Calendly, an Atlanta-based provider of appointment scheduling software, recently announced it has closed a $350 million investment from investors like OpenView Venture Partners and Iconiq Capital, putting its value at more than $3 billion. The investment will be used to provide liquidity for early shareholders and employees, as well as to continue product innovation.

In 2020, Calendly posted nearly $70 million in annual recurring revenue, over double its figure from the year prior. By all means, it has been considered a unicorn in terms of its success.

“Our profitable, unique, product-led growth model has led to Calendly becoming the most used, most integrated, most loved scheduling platforms for individuals and large enterprises alike,” explained Tope Awotona, the CEO and founder of Calendly. “While we considered outside investment an unnecessary distraction, we made the decision to partner with OpenView and Iconiq because of their insight and extended network within the tech industry.”

Calendly is an easy-to-use scheduling software system that helps users schedule meetings without the back-and-forth emails. Through sharing one’s custom Calendly link, an account holder can display their available meeting times, and the software will guide the end-user through selecting an available meeting slot, create the meeting and use all the meeting’s guests’ preferred scheduling platforms to add the meeting to their respective cloud-based calendars.

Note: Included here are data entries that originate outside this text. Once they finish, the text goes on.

import Mathlib
import Summits.Ventures.PercRepro2.Defs
import Summits.Ventures.PercRepro2.Independence
import Summits.Ventures.PercRepro2.Harris
import Summits.Ventures.PercRepro2.Graph
import Summits.Ventures.PercRepro2.Exploration
import Summits.Ventures.PercRepro2.Events
import Summits.Ventures.PercRepro2.Induced
import Summits.Ventures.PercRepro2.R2PrimeThreeReduction
import Summits.Ventures.PercRepro2.YBridge
import Summits.Ventures.PercRepro2.HCov
import Summits.Ventures.PercRepro2.HubModel
import Summits.Ventures.PercRepro2.HubModel3
import Summits.Ventures.PercRepro2.HubLaw3
import Summits.Ventures.PercRepro2.HubPat3
import Summits.Ventures.PercRepro2.HubHarris3
import Summits.Ventures.PercRepro2.HubBundle3
import Summits.Ventures.PercRepro2.HubEvents3
import Summits.Ventures.PercRepro2.HubBern3
import Summits.Ventures.PercRepro2.HubGc3
import Summits.Ventures.PercRepro2.HubKron3
import Summits.Ventures.PercRepro2.HubTab3
import Summits.Ventures.PercRepro2.HubTab3Data1
import Summits.Ventures.PercRepro2.HubTab3Data2
import Summits.Ventures.PercRepro2.HubTab3Data3
import Summits.Ventures.PercRepro2.HubTab3Data4
import Summits.Ventures.PercRepro2.HubTab3Data5
import Summits.Ventures.PercRepro2.HubTab3Data6
import Summits.Ventures.PercRepro2.HubTab3Data7
import Summits.Ventures.PercRepro2.HubTab3Data8
import Summits.Ventures.PercRepro2.HubTab3Data9
import Summits.Ventures.PercRepro2.HubTab3Data10
import Summits.Ventures.PercRepro2.HubTab3Data12
import Summits.Ventures.PercRepro2.HubTab3Defs

/-!
# Kernel check of the a₃-hub table, part 1 of 18: type vectors 0–5
(blind cell PercRepro2, mine-2 g17)

For every type vector `n` of this part, the Kronecker hub number computed from the tables of the
twelve hub functions (`kronK'`, HubTab3.lean) equals the Kronecker number of the certified table
(`certK`, HubTab3Defs.lean) — one GMP computation per `n` (`decide +kernel`; `20` state
triples in this part). With `kronK'_eq`, `kronK_eq` and `digits_unique_idxA` this is the table
identity `Wtot3 k (atoms t) = W_k(t)` digit by digit.
-/

namespace Summit.Ventures.PercRepro2.Hub3

set_option maxHeartbeats 0 in
set_option maxRecDepth 100000 in
/-- The a₃-hub table at the type vector `0` agrees with the Lean hub functions (kernel). -/
theorem check_0 : kronK' (decode4 0) = certK 0 := by decide +kernel

set_option maxHeartbeats 0 in
set_option maxRecDepth 100000 in
/-- The a₃-hub table at the type vector `1` agrees with the Lean hub functions (kernel). -/
theorem check_1 : kronK' (decode4 1) = certK 1 := by decide +kernel

set_option maxHeartbeats 0 in
set_option maxRecDepth 100000 in
/-- The a₃-hub table at the type vector `2` agrees with the Lean hub functions (kernel). -/
theorem check_2 : kronK' (decode4 2) = certK 2 := by decide +kernel

set_option maxHeartbeats 0 in
set_option maxRecDepth 100000 in
/-- The a₃-hub table at the type vector `3` agrees with the Lean hub functions (kernel). -/
theorem check_3 : kronK' (decode4 3) = certK 3 := by decide +kernel

set_option maxHeartbeats 0 in
set_option maxRecDepth 100000 in
/-- The a₃-hub table at the type vector `4` agrees with the Lean hub functions (kernel). -/
theorem check_4 : kronK' (decode4 4) = certK 4 := by decide +kernel

set_option maxHeartbeats 0 in
set_option maxRecDepth 100000 in
/-- The a₃-hub table at the type vector `5` agrees with the Lean hub functions (kernel). -/
theorem check_5 : kronK' (decode4 5) = certK 5 := by decide +kernel

end Summit.Ventures.PercRepro2.Hub3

One of the application’s key features and the secret to its ever-growing popularity has been its ability to integrate with several popular calendar applications to make it easy to schedule meetings quickly and efficiently. In fact, Calendly seamlessly works with Google, Office 365, and Outlook calendars and apps like Salesforce, Stripe, PayPal, Google Analytics, GoToMeeting, and Zapier.

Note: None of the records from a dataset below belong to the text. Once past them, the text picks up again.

import Summits.Ventures.HSemireg.WedgeHankelRecurrenceHankelPmV
import Summits.Ventures.HSemireg.WedgeHankelRecurrenceHankelSchurRank

/-!
# Venture HSemireg — FROBENIUS' RULE FOR SINGULAR HANKEL FORMS whose rank is carried by a leading minor, and BPR PROP. 9.25 a): over a linearly ordered field, if `det H_{r'}(q) ≠ 0` and
# `rank H_t(q) = r' + 1` (`r' ≤ t`) then **`Sign H_t(q) = PmV(1, det H_0(q), …, det H_t(q))`** (the minors of order `> r' + 1` vanish and are trailing zeros of the count); for `q = dualSeq P Q`,
# `P` monic of degree `≤ t + 1`, `Q` coprime to `P`: **`Sign H_t(Q/P) = PmV(1, han_1, …, han_{t+1}) = Ind(Q/P)`** (over `ℝ`, N152) and, with `Q = P′` for separable `P`, the number of distinct
# real roots of `P` is `PmV` of the minors of Hermite's form (BPR Remark 9.27 c) «generalizes Remark 4.59»)

HONEST FRAMING. Part of the Lean index of the computation cell `pub-hsemireg` (seat p10 gen 37, Sunday typer «UNIFORM-IN-n»).
LINEAR ALGEBRA OF HANKEL MATRICES OVER A LINEARLY ORDERED FIELD ∕ `ℝ` ONLY (Mathlib's `sigPos` ∕ `sigNeg`, `Matrix.rank`; PROVED Literature `Algebra/Polynomial/CauchyIndex` for `cauchyIndex`): no
variety, no cohomology theory, no sheaf, no Ext group and no semiregularity map is constructed here; nothing here says that HC / HC_CM / HC_AV holds; no Literature fact (unproved `Prop`) is
declared or used.  Custodian versions as in `WedgeHankelSiegelIdeal` (1/3).
SOURCE OF THE ARGUMENT (cited; held text read, `book:basu2006-algorithms-real-algebraic-geometry` pp. 339–340): S. Basu, R. Pollack, M.-F. Roy, *Algorithms in Real Algebraic Geometry* (2006)
§9.2.2 **Proposition 9.25 a)** «Suppose `p ≤ n`. Then `Sign(Han(s̄_n)) = PmV(han(s̄_{[0..n]})) = PmV(sRes(P,Q)) = Ind(Q/P)`» (for `P`, `Q` coprime, `p = deg P`; then `han(s̄_p) ≠ 0` and `han(s̄_k)
= 0` for `k > p`) and **Remark 9.27 c)** (the invertible case, N170; «This generalizes Remark 4.59» — the real-root count from the principal minors of `Her(P, 1)`); the middle term
`PmV(sRes(P,Q))` (signed subresultants) is NOT typed (N158 has the non-defective case).
DEDUP DISCLOSURE (`rg` of the whole tree + Mathlib, 2026-09-01): N170 is the invertible case; N174 (`…HankelSchurRank`) the definition-free inertia transfer; N152 `Sign H_t(Q/P) = Ind(Q/P)` for
`t + 1 ≥ deg P`; N158 `Ind = Σ sign(D_k D_{k+1})` in the NON-DEFECTIVE case only; nothing in the tree evaluates `PmV` of Hankel minors with gaps for singular forms — that is this file.
5 names: 0 hits tree-wide.

WHAT IS IN THE TREE (or staged ahead of this file).  N170 (`…HankelPmV`, definition lane): `genPmV`, `genPmVAux_cons ∕ _nil`, `genPmV_cons`, **`sigPos_sub_sigNeg_hankelSq_eq_genPmV`**; N174
(`…HankelSchurRank`): **`sigPos_sigNeg_hankelSq_eq_of_rank_eq`**, `det_hankelSq_eq_zero_of_rank_le`; N73 `det_hankelSq_dualSeq_ne_zero_iff`; N142 `rank_hankelSq_dualSeq_eq_natDegree_iff_isCoprime_of_le`;
N152 `sigPos_sub_sigNeg_hankelSq_dualSeq_eq_cauchyIndex_of_monic`; N129 `sigPos_sub_sigNeg_hankelSq_dualSeq_derivative_real`.  Mathlib: `List.range_add`, `List.eq_replicate_iff`, `Polynomial.separable_def`.
THIS FILE (namespace `Summit.Ventures.HSemireg.Wedge.HankelOuter` continued; CHAINED on N170 (review lane) + N174; 0 definitions):
* §815b `genPmVAux_append_replicate_zero` (trailing zeros do not change `PmV`), **`sigPos_sub_sigNeg_hankelSq_eq_genPmV_of_rank_eq`** (`Sign H_t(q) = genPmV (1 :: [det H_0(q), …, det H_t(q)])`
  when `det H_{r'}(q) ≠ 0`, `rank H_t(q) = r' + 1`).
* §816 BPR PROP. 9.25 a): **`sigPos_sub_sigNeg_hankelSq_dualSeq_eq_genPmV`** (`Sign H_t(Q/P) = genPmV(1 :: minors)` for `P` monic, `deg P ≤ t + 1`, `IsCoprime P Q`),
  **`genPmV_hankelSq_dualSeq_eq_cauchyIndex`** (over `ℝ`: `= Ind(Q/P)`), **`card_roots_toFinset_eq_genPmV`** (Hermite–Frobenius: `#` distinct real roots of a separable `P` = `genPmV` of the minors
  of `H(P′/P)`).
CAVEATS.  Waits for the definition file N170 (review lane); the rank must be CARRIED by the leading block (`D_{rank} ≠ 0`).  Nothing Ext-side.  New names only.
-/

open Module Polynomial
open scoped Matrix Polynomial

namespace Summit.Ventures.HSemireg.Wedge.HankelOuter

open Summit.Ventures.HSemireg.Wedge Summit.Ventures.HSemireg.Wedge.Hankel
open Literature.Algebra.Polynomial (cauchyIndex)

/-! ## §815b. Frobenius for SINGULAR Hankel forms with `D_{rank} ≠ 0`: `Sign H_t(s) = PmV(1, det H_0(s), …, det H_t(s))` -/

section HankelRankPmV

variable {K : Type*} [Field K] [LinearOrder K] [IsStrictOrderedRing K]

omit [IsStrictOrderedRing K] in
/-- Trailing zeros do not change `PmV`. [this file, §815] -/
theorem genPmVAux_append_replicate_zero (a : K) (g : ℕ) (l : List K) (c : ℕ) : genPmVAux K a g (l ++ List.replicate c 0) = genPmVAux K a g l := by
  induction l generalizing a g with
  | nil =>
    rw [List.nil_append, genPmVAux_nil]
    induction c generalizing g with
    | zero => rfl
    | succ c ih => rw [List.replicate_succ, genPmVAux_cons, if_pos rfl, ih]
  | cons b l ih => rw [List.cons_append, genPmVAux_cons, genPmVAux_cons, ih, ih]

/-- **FROBENIUS ∕ BPR PROP. 9.25 a) IN HANKEL-MINOR FORM: if `det H_{r'}(q) ≠ 0` and `rank H_t(q) = r' + 1` (`r' ≤ t`), then `Sign H_t(q) = PmV(1, det H_0(q), …, det H_t(q))`** — the minors of
order `> r' + 1` vanish (rank) and are trailing zeros of the PmV count, and the head `PmV(1, det H_0, …, det H_{r'})` is `Sign H_{r'}(q) = Sign H_t(q)` (N170 + §814). For `q = dualSeq P Q` with
`P`, `Q` coprime, `deg P = r' + 1 ≤ t + 1` this is BPR's `Sign(Han(s̄_n)) = PmV(han(s̄_{[0..n]}))` (Prop. 9.25 a), first equality). [this file, §815] -/
theorem sigPos_sub_sigNeg_hankelSq_eq_genPmV_of_rank_eq {t r' : ℕ} (hr : r' ≤ t) (q : ℕ → K) (hdet : (hankelSq K r' q).det ≠ 0) (hrank : (hankelSq K t q).rank = r' + 1) :
    (sigPos (hankelSq K t q).toQuadraticForm' : ℤ) - sigNeg (hankelSq K t q).toQuadraticForm' = genPmV K (1 :: (List.range (t + 1)).map fun k => (hankelSq K k q).det) := by
  obtain ⟨hp, hn⟩ := sigPos_sigNeg_hankelSq_eq_of_rank_eq hr q hdet hrank
  have htail : ((List.range (t - r')).map ((fun k => (hankelSq K k q).det) ∘ fun k => r' + 1 + k)) = List.replicate (t - r') 0 :=
    List.eq_replicate_iff.2 ⟨by rw [List.length_map, List.length_range], fun b hb => by
      obtain ⟨k, hk, rfl⟩ := List.mem_map.1 hb
      have := List.mem_range.1 hk
      show (hankelSq K (r' + 1 + k) q).det = 0
      exact det_hankelSq_eq_zero_of_rank_le (t := t) (by omega) q (by rw [hrank]; omega)⟩
  have hlist : ((List.range (t + 1)).map fun k => (hankelSq K k q).det) = ((List.range (r' + 1)).map fun k => (hankelSq K k q).det) ++ List.replicate (t - r') 0 := by
    rw [show t + 1 = (r' + 1) + (t - r') by omega, List.range_add, List.map_append, List.map_map, htail]
  rw [hp, hn, sigPos_sub_sigNeg_hankelSq_eq_genPmV r' q hdet, hlist, genPmV_cons, genPmV_cons, genPmVAux_append_replicate_zero]

end HankelRankPmV

/-! ## §816. BPR Proposition 9.25 a) for the digits of `Q/P`: `Sign H_t(Q/P) = PmV(1, han_1, …, han_{t+1})` (= `Ind(Q/P)` over `ℝ`, N152) for `P`, `Q` coprime, `deg P ≤ t + 1` -/

section BPR925

variable {K : Type*} [Field K] [LinearOrder K] [IsStrictOrderedRing K]

/-- **BPR PROP. 9.25 a), first equality: `Sign H_t(Q/P) = PmV(1, det H_0(Q/P), …, det H_t(Q/P))`** for `P` monic of degree `e + 1 ≤ t + 1` and `Q` coprime to `P` (the rank `e + 1` of
`H_t(Q/P)` is carried by `det H_e(Q/P) = ±N(Q) ≠ 0`, N73 ∕ N142; then §815). [this file, §816] -/
theorem sigPos_sub_sigNeg_hankelSq_dualSeq_eq_genPmV [DecidableEq K] {e t : ℕ} {P : K[X]} (hP : P.Monic) (hPd : P.natDegree = e + 1) (het : e ≤ t) {Q : K[X]} (hc : IsCoprime P Q) :
    (sigPos (hankelSq K t (dualSeq K P Q)).toQuadraticForm' : ℤ) - sigNeg (hankelSq K t (dualSeq K P Q)).toQuadraticForm'
      = genPmV K (1 :: (List.range (t + 1)).map fun k => (hankelSq K k (dualSeq K P Q)).det) :=
  sigPos_sub_sigNeg_hankelSq_eq_genPmV_of_rank_eq het _ ((det_hankelSq_dualSeq_ne_zero_iff K hP hPd Q).2 hc)
    ((rank_hankelSq_dualSeq_eq_natDegree_iff_isCoprime_of_le K hP hPd (by omega) Q).2 hc)

/-- **BPR PROP. 9.25 a) over `ℝ`: `PmV(1, det H_0(Q/P), …, det H_t(Q/P)) = Ind(Q/P)`** for `P` monic of degree `≤ t + 1`, `Q` coprime to `P`, all roots of `P` in `(lo, hi)` (§816 + N152's
`Sign H_t(Q/P) = Ind(Q/P)`). [this file, §816] -/
theorem genPmV_hankelSq_dualSeq_eq_cauchyIndex {e t : ℕ} {P : ℝ[X]} (hP : P.Monic) (hPd : P.natDegree = e + 1) (het : e ≤ t) {Q : ℝ[X]} (hc : IsCoprime P Q) {lo hi : ℝ}
    (hroots : ∀ x ∈ P.roots, lo < x ∧ x < hi) :
    genPmV ℝ (1 :: (List.range (t + 1)).map fun k => (hankelSq ℝ k (dualSeq ℝ P Q)).det) = cauchyIndex P Q lo hi := by
  rw [← sigPos_sub_sigNeg_hankelSq_dualSeq_eq_genPmV hP hPd het hc, sigPos_sub_sigNeg_hankelSq_dualSeq_eq_cauchyIndex_of_monic hP hPd (by omega) Q hroots]

/-- **Hermite's real-root count by Frobenius' rule (BPR Remark 9.27 c) «This generalizes Remark 4.59»): for `P ∈ ℝ[X]` monic SEPARABLE of degree `≤ t + 1`, the number of distinct real
roots of `P` is `PmV(1, det H_0(P′/P), …, det H_t(P′/P))`** — the signs of the leading minors of Hermite's Hankel form, zeros included (§816 with `Q = P′` + N129). [this file, §816] -/
theorem card_roots_toFinset_eq_genPmV {e t : ℕ} {P : ℝ[X]} (hP : P.Monic) (hPd : P.natDegree = e + 1) (het : e ≤ t) (hsep : P.Separable) :
    (P.roots.toFinset.card : ℤ) = genPmV ℝ (1 :: (List.range (t + 1)).map fun k => (hankelSq ℝ k (dualSeq ℝ P (derivative P))).det) := by
  rw [← sigPos_sub_sigNeg_hankelSq_dualSeq_derivative_real (t := t) hP (by omega), sigPos_sub_sigNeg_hankelSq_dualSeq_eq_genPmV hP hPd het ((Polynomial.separable_def _).1 hsep)]

end BPR925

end Summit.Ventures.HSemireg.Wedge.HankelOuter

Born into an upper-middle-class Nigerian family, Awotona emigrated to the US from the suburbs of Lagos with his family to attend school, earning a degree in business from the University of Georgia’s Terry College of Business. After a few jobs as a salesman and launching a few e-commerce ventures, he cashed in on his 401K and maxed out his savings and credit cards to create Calendly in 2013.

“What led me to create a scheduling product was my personal need,” Awotona said TechCrunch. “At the time I wasn’t looking to start a business. I just was trying to schedule a meeting, but it took way too many emails to get it done, and I became frustrated.

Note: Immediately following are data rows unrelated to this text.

import Summits.Ventures.QEC.Census.CertCoverBatch
import Summits.Ventures.QEC.Census.BB.A1s_n180_k4_0383c42c.CoreDefs
import HarnessLib

set_option Elab.async false
set_option maxRecDepth 200000

/-!
# `[[180,4,18]]` one-level cover certificate — LEVEL-1→0 coset problems 1582…1605 (problem 3 excluded: `ProbDeep.lean`) as COMPACT data
(`ProbData`: U, f, σ, y₀, allow; qec-type-10 `CertCoverBatch.mkCoset` rebuilds each `CosetProb` in the kernel) + their verdict
`probsOK cov covR hx hx1 D1 lxd 16` (one `decide +kernel`; 24 problems, depths f=0:23 f=1:1 f=2:0 f=3:0, est. 55 s).
qec-search-9 g6 (pattern of search-9 g5 `Probs*`); data from JSON `level10.problems` (sha256 f0ac2553…). Data + decided check; KERNEL.
-/

namespace Summit.Ventures.QEC.Census.A1s_n180_k4_0383c42c

open Matrix Summit.Ventures.QEC.Census Literature.InformationTheory.QuantumCodes

/-- Problems 1582…1605 (24): `⟨U, f, σ, y₀, allow⟩`. -/
def probs32 : List ProbData := [
    ⟨6201408129394787471196289, 0, 38815797640, 6044629242188334083958640, []⟩,
    ⟨7279825473258278875037700, 0, 210528962965, 7253557233136117909594616, []⟩,
    ⟨7414191509240430391988609, 0, 212869649856, 76095071123219500799, []⟩,
    ⟨7594193074752449245437986, 0, 233154093219, 2456257760390807703109634, []⟩,
    ⟨9748295205099158131179520, 0, 4812689187521, 75708031751889579676422, []⟩,
    ⟨9748297507564467544654016, 0, 4812617949857, 9672587166591869245723590, []⟩,
    ⟨9749787963741103281217541, 0, 17869292807236, 9749640351507921070196738, []⟩,
    ⟨9761445422428195446063168, 0, 328710234729, 80594114531024297657345, []⟩,
    ⟨9768290028401235106791560, 0, 4400833725083, 9765928845124615914750872, []⟩,
    ⟨9770615750226372342055424, 0, 2483430695697, 75558160998676519207832, []⟩,
    ⟨9785225312029307742199813, 0, 18974105478212, 186811564347441031175, []⟩,
    ⟨9823740081389659557462080, 0, 2203566744289, 9672624352774273940470848, []⟩,
    ⟨9823742100550404912185352, 0, 2203487634117, 9822561508648212528512128, []⟩,
    ⟨9823742388358568606695424, 1, 2203495506625, 9822561796737851199732864, []⟩,
    ⟨9823744690823878028558528, 0, 2203424268961, 1185203306735985638592, []⟩,
    ⟨9823746705481023772688520, 0, 2203361936005, 43811019649238602614, []⟩,
    ⟨9828132459555759339864073, 0, 830228989592, 156430713603024215871495, []⟩,
    ⟨9846173339795107189096456, 0, 1937715036841, 4759264475175105303510, []⟩,
    ⟨9899337145570568767012864, 0, 144057639617, 227927987824338102038518, []⟩,
    ⟨9995073445974468093542464, 0, 1451804861185, 2509047676270292324990, []⟩,
    ⟨10032833931092183315644480, 0, 284648022785, 323629975301937350092285, []⟩,
    ⟨10389983369723110001483781, 0, 299579286596, 777107374706163460103, []⟩,
    ⟨12167329738410045191749826, 0, 483257361059, 78071524214033189704454, []⟩,
    ⟨19656338670023829847410704, 0, 1658176143665, 311680800682414572795953, []⟩]

set_option maxHeartbeats 400000000 in
/-- Every problem of this chunk passes (`mkCoset` elimination + `cosetOKD` + fast `σ` + depth + `BU`-evenness + label checks). -/
theorem probs32_ok : probsOK A1s_n180_k4_0383c42c.cov A1s_n180_k4_0383c42c.covR A1s_n180_k4_0383c42c.hx A1s_n180_k4_0383c42c.hx1 A1s_n180_k4_0383c42c.D1 A1s_n180_k4_0383c42c.lxd 16 A1s_n180_k4_0383c42c.probs32 = true := by
  decide +kernel

/-- Pointwise form. -/
theorem probs32_all : ∀ x ∈ A1s_n180_k4_0383c42c.probs32, probOK A1s_n180_k4_0383c42c.cov A1s_n180_k4_0383c42c.covR A1s_n180_k4_0383c42c.hx A1s_n180_k4_0383c42c.hx1 A1s_n180_k4_0383c42c.D1 A1s_n180_k4_0383c42c.lxd 16 x = true := by
  have h := probs32_ok
  rwa [probsOK, List.all_eq_true] at h

end Summit.Ventures.QEC.Census.A1s_n180_k4_0383c42c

“I decided that I was going to look for scheduling products that existed on the market that I could sign up for but the problem I was facing at the time was I was trying to arrange meetings with, you know, 10 or 20 people,” he continued. “I was just looking for an easy way for us to easily share our availability and, you know, easily find a time that works for everybody.”

Tope, CEO and founder of Calendly, (Photo: Luke Beard / Calendly)
Tope, CEO and founder of Calendly, (Photo: Luke Beard / Calendly)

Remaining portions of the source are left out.